Among the entries below, extract exactly the lines that run from the one with "-- the Theorems" through the one with "set_option linter.dupNamespace false", both ends included.

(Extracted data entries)
⟨

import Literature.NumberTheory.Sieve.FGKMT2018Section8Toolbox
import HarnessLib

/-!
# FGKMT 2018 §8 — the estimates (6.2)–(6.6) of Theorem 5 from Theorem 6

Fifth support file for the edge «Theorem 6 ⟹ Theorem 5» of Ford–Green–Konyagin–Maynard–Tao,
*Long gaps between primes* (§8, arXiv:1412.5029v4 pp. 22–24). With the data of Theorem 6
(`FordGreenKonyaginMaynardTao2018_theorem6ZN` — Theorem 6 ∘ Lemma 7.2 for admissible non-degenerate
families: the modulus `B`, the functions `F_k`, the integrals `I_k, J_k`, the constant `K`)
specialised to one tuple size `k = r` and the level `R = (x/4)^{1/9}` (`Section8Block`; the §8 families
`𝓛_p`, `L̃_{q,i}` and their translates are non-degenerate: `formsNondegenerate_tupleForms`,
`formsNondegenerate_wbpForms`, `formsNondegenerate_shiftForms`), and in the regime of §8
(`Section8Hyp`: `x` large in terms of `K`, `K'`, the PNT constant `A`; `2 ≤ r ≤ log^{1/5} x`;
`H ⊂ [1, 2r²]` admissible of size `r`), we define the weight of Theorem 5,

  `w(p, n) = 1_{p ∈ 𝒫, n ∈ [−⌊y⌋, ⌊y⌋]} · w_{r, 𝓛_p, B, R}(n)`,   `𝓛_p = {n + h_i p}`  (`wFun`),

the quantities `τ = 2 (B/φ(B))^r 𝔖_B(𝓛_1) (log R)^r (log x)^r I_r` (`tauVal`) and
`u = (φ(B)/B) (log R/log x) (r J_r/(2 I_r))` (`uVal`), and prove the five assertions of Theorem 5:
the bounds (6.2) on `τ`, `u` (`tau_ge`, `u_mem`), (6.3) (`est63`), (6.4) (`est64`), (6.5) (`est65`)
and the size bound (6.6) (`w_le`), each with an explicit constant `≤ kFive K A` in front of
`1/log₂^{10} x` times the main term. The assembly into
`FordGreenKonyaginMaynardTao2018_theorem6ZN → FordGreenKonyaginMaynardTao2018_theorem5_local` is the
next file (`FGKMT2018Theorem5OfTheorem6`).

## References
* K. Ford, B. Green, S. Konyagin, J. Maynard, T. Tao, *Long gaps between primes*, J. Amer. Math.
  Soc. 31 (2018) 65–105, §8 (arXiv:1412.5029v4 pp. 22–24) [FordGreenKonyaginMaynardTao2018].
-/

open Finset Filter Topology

⟩
⟨

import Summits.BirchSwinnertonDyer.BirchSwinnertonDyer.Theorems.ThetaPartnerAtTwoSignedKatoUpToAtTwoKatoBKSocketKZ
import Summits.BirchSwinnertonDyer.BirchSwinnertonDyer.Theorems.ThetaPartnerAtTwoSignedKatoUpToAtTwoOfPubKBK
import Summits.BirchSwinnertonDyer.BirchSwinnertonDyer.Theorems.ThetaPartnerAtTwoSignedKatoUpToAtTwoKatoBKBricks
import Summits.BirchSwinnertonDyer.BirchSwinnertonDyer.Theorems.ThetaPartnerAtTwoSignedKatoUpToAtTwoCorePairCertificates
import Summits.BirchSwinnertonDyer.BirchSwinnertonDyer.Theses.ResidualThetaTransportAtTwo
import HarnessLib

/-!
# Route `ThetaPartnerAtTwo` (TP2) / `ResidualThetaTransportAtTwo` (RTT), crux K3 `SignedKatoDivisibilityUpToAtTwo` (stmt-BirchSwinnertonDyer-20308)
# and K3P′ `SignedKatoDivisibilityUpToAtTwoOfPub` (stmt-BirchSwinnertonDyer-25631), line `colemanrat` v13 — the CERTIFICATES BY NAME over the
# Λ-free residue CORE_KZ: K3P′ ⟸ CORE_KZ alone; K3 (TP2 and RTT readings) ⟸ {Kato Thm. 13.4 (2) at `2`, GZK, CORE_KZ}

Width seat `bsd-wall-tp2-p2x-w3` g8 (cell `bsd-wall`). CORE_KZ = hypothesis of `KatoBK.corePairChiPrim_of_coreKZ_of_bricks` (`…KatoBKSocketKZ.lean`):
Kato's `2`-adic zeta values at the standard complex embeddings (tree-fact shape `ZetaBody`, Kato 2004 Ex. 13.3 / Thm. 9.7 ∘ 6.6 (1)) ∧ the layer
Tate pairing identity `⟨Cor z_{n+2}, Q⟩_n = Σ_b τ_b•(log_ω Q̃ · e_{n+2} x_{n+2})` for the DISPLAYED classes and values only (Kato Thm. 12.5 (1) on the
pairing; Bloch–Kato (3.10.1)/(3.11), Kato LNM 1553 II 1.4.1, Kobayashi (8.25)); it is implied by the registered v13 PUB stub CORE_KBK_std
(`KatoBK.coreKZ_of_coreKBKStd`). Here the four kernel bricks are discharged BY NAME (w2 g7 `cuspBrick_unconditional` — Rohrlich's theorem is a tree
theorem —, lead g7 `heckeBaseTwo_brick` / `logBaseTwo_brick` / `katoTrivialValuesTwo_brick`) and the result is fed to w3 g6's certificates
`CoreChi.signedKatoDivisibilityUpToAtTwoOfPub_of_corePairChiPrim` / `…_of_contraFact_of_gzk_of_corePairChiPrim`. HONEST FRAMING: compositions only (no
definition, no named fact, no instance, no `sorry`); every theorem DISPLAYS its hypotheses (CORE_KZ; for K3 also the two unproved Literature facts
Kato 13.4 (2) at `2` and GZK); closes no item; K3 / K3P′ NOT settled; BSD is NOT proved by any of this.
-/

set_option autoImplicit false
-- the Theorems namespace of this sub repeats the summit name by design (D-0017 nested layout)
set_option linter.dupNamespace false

⟩

YOUR RESPONSE
-- the Theorems namespace of this sub repeats the summit name by design (D-0017 nested layout)
set_option linter.dupNamespace false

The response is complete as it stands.